Anywhere the string "only" shows up in the listing below, copy the line it is in.
[Opening SOURCE DATA section]
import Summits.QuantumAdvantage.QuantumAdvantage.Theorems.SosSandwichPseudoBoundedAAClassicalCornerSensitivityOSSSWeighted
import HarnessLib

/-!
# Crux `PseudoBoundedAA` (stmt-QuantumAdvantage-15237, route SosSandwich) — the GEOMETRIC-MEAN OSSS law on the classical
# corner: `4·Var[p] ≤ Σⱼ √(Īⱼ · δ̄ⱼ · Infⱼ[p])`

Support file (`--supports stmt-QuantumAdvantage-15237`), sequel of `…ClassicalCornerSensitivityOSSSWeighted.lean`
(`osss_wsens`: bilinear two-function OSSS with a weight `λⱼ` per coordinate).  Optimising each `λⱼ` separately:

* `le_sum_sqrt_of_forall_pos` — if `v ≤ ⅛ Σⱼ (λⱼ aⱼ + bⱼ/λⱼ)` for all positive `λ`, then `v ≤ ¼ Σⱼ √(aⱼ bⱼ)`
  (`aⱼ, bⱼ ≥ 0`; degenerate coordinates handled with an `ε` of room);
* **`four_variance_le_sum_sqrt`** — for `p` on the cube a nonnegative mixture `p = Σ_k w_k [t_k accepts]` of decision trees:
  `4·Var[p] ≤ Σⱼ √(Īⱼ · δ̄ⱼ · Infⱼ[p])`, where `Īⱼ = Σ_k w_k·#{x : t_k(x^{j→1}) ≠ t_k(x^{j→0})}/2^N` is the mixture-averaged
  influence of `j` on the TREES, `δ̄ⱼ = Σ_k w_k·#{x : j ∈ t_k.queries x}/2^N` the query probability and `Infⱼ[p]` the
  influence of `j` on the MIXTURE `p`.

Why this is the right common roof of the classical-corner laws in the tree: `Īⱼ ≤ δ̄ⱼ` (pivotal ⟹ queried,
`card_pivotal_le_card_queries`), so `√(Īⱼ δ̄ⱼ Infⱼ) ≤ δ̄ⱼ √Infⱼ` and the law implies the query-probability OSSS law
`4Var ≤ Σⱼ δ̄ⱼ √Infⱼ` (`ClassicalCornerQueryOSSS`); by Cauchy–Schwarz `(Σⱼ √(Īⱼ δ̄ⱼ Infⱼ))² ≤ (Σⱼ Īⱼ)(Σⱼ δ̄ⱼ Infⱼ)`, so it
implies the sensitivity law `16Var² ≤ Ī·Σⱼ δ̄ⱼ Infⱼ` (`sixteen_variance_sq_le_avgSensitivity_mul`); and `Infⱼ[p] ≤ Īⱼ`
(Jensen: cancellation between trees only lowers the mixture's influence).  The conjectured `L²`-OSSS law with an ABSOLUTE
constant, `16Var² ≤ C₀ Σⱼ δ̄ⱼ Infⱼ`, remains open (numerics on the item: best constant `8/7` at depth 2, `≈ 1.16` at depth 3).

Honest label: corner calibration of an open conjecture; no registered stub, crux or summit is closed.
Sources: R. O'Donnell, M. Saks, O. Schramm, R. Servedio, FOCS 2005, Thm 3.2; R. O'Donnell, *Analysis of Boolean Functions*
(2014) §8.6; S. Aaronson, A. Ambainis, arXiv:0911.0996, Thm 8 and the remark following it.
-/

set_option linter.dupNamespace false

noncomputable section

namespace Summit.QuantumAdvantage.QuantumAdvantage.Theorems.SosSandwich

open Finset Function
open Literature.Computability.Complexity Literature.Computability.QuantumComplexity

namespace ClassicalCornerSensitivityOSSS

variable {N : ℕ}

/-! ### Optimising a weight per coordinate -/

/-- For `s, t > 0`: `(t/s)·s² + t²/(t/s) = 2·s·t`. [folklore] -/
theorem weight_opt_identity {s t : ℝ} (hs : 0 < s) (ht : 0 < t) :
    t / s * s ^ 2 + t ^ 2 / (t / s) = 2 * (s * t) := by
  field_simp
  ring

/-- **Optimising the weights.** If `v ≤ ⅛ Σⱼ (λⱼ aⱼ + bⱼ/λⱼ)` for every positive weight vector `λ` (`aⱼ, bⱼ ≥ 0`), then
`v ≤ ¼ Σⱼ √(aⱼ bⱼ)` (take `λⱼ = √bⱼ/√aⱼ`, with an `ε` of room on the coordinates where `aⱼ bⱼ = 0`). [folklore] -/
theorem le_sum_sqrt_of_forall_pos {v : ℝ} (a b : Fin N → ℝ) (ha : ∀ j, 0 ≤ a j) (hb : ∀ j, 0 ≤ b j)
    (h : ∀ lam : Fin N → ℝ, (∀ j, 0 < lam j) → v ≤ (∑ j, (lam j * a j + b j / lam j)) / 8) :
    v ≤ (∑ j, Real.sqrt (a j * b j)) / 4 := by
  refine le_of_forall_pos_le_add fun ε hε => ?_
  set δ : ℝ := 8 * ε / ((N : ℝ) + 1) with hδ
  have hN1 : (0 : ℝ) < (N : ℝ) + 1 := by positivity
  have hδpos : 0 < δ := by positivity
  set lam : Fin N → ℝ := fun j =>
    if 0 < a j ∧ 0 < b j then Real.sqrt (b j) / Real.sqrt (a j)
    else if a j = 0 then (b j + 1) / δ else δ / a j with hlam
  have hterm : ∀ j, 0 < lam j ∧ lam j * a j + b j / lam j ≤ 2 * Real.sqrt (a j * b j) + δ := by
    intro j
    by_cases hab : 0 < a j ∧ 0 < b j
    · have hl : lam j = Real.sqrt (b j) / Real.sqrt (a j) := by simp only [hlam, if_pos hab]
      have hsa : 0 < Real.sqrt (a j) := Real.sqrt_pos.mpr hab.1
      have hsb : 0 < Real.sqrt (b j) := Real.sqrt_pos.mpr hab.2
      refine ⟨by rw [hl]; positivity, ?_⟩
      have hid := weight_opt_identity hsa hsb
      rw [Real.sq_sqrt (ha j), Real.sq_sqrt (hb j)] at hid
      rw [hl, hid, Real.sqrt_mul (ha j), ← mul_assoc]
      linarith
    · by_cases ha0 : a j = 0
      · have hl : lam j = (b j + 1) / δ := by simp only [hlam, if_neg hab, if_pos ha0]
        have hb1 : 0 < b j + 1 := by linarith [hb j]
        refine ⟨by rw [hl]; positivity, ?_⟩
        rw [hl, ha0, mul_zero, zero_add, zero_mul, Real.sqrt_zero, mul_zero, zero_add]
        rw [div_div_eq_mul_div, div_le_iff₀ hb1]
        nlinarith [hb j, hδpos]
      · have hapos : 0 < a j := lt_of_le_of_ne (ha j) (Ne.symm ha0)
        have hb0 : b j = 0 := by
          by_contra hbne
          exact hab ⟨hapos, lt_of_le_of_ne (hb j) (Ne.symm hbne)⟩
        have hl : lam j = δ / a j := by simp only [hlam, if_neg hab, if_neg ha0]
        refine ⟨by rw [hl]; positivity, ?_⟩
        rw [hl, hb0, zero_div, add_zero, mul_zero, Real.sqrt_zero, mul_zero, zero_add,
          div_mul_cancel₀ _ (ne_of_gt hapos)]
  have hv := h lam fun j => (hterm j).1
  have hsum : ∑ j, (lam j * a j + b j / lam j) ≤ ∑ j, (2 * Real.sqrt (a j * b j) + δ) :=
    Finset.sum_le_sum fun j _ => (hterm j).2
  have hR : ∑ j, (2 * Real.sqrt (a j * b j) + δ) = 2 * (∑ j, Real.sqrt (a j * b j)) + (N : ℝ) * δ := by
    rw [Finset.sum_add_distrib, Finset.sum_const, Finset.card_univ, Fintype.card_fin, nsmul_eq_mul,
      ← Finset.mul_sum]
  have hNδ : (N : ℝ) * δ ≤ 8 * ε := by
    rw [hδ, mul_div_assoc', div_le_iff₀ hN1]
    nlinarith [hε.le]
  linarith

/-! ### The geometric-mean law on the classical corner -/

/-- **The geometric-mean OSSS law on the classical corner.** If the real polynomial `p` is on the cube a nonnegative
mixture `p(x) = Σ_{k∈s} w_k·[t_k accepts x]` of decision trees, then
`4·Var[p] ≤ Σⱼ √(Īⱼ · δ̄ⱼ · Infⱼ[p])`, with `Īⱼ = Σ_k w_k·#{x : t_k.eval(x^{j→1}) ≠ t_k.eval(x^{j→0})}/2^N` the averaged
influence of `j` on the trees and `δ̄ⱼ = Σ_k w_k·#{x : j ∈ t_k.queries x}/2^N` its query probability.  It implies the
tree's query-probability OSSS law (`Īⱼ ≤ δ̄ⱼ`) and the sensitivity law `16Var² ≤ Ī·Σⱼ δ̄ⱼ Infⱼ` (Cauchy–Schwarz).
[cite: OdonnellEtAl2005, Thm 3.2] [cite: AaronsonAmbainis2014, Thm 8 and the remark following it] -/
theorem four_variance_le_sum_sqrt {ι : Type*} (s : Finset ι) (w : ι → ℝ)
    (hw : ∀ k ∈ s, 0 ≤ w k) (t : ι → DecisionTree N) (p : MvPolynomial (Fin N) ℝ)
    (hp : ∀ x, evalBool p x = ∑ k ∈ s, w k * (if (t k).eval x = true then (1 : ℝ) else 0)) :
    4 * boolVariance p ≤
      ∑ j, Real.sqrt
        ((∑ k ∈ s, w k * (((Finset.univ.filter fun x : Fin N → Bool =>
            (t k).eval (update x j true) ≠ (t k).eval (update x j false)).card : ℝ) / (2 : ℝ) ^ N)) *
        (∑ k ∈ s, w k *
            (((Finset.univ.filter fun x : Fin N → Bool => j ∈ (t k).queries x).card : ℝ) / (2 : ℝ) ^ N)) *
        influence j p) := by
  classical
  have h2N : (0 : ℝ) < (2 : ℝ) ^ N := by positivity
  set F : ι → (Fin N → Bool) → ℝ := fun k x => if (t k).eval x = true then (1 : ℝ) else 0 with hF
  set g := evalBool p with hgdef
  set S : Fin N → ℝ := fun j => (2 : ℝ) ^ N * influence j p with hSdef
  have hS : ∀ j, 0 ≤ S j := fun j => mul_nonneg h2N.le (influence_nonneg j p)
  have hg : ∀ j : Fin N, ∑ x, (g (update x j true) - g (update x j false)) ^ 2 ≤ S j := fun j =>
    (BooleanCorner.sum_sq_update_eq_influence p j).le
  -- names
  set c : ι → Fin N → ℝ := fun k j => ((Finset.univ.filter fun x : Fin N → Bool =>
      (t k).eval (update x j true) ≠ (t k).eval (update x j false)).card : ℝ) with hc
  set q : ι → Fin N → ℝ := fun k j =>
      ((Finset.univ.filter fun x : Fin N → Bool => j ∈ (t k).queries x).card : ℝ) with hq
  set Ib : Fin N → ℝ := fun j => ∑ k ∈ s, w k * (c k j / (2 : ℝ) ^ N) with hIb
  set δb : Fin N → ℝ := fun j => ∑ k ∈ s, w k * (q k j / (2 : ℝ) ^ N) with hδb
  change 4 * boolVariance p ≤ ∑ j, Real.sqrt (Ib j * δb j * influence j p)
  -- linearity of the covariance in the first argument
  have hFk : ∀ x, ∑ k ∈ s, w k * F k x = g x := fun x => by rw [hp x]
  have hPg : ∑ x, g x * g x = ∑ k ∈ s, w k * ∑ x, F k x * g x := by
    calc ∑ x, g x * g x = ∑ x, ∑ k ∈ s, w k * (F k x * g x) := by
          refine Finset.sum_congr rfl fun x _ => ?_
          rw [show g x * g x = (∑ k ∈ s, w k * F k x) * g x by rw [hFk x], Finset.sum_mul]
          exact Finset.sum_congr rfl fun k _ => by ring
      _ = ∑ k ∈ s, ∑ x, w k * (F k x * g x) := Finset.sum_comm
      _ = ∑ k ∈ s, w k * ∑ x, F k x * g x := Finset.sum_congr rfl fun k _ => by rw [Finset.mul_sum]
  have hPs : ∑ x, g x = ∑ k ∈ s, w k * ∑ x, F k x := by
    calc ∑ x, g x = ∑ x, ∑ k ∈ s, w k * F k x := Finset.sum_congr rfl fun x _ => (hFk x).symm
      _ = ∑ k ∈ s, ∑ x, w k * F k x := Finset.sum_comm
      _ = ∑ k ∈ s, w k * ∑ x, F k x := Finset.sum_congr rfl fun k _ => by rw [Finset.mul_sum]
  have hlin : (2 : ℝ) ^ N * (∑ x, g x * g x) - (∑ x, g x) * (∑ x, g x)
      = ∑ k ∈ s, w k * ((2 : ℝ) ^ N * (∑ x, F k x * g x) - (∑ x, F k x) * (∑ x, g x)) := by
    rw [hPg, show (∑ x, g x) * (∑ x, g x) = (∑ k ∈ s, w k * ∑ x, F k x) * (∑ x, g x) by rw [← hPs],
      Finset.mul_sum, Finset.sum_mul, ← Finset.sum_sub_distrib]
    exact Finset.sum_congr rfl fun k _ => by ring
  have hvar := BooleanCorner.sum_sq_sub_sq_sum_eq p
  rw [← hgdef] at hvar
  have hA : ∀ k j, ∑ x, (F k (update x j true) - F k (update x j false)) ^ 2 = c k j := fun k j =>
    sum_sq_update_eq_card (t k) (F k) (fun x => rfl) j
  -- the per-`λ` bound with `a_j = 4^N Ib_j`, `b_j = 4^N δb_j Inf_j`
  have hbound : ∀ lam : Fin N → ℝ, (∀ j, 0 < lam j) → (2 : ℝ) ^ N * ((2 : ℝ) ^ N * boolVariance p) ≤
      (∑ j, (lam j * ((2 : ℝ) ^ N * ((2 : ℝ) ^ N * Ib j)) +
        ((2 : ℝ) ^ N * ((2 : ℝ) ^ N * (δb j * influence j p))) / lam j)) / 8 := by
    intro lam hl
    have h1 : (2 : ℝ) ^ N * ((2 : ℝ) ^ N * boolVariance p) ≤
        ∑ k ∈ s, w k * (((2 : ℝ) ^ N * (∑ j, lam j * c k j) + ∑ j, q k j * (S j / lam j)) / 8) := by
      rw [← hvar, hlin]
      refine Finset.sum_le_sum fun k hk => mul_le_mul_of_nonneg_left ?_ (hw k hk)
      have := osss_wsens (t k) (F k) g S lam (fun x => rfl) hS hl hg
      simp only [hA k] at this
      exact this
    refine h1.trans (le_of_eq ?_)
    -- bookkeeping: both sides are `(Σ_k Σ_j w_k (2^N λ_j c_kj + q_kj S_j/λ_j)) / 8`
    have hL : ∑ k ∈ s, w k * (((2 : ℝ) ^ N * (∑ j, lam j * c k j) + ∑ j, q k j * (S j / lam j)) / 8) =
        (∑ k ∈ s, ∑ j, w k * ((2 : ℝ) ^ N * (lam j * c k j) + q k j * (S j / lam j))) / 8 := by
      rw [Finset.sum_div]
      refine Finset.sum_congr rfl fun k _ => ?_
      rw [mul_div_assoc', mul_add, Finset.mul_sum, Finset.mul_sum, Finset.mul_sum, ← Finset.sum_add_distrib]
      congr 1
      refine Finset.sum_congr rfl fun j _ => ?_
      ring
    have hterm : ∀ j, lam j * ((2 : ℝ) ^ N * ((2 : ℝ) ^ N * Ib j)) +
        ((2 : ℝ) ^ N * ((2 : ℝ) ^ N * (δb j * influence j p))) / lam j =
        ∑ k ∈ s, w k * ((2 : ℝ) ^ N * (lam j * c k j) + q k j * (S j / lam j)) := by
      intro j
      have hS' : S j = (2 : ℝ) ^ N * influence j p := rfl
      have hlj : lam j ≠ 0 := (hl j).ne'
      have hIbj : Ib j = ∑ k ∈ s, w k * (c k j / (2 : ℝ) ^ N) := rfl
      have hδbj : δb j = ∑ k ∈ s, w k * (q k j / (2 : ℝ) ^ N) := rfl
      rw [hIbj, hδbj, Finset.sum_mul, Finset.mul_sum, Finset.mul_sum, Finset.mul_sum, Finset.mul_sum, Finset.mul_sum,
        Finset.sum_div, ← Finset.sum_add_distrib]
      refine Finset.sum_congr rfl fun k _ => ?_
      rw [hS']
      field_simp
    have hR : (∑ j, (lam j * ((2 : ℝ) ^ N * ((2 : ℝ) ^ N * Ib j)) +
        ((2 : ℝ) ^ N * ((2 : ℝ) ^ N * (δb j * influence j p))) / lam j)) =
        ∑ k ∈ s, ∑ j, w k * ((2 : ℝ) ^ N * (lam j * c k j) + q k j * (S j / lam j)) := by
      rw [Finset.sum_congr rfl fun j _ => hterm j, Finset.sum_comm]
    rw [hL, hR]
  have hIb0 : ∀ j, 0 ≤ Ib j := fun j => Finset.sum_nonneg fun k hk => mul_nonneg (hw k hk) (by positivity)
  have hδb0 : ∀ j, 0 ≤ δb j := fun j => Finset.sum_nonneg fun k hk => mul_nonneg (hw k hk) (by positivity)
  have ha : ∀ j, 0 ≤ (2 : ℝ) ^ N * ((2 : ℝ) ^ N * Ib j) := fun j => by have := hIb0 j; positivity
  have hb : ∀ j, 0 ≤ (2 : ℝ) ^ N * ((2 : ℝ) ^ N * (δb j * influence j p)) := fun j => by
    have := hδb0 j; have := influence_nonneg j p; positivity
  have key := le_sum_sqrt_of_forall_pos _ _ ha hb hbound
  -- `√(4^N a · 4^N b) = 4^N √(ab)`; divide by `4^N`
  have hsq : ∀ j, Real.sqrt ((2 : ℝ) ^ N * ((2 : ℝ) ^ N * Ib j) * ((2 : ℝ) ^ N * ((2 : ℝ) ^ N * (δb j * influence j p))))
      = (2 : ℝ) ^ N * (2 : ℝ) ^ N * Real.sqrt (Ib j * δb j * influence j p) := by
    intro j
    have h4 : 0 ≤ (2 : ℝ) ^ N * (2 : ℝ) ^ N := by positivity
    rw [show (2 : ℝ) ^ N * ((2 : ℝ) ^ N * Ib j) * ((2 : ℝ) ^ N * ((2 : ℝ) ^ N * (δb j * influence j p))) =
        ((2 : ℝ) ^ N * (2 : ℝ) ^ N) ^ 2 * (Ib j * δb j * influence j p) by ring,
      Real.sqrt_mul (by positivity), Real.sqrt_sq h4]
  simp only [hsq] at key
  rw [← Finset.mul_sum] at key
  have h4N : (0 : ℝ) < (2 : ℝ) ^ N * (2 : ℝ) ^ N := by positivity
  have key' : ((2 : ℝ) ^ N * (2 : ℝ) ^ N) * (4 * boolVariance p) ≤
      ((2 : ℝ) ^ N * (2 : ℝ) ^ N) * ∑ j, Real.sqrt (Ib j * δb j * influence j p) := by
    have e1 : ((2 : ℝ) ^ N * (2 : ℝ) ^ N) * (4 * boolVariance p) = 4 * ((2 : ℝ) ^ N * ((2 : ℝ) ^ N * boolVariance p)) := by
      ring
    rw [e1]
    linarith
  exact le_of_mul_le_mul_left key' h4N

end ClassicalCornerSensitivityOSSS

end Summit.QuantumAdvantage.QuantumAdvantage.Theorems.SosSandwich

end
[Closing SOURCE DATA section]
[TASK RESULT]:
(Jensen: cancellation between trees only lowers the mixture's influence).  The conjectured `L²`-OSSS law with an ABSOLUTE
    · have hl : lam j = Real.sqrt (b j) / Real.sqrt (a j) := by simp only [hlam, if_pos hab]
      · have hl : lam j = (b j + 1) / δ := by simp only [hlam, if_neg hab, if_pos ha0]
        have hl : lam j = δ / a j := by simp only [hlam, if_neg hab, if_neg ha0]
      simp only [hA k] at this
  simp only [hsq] at key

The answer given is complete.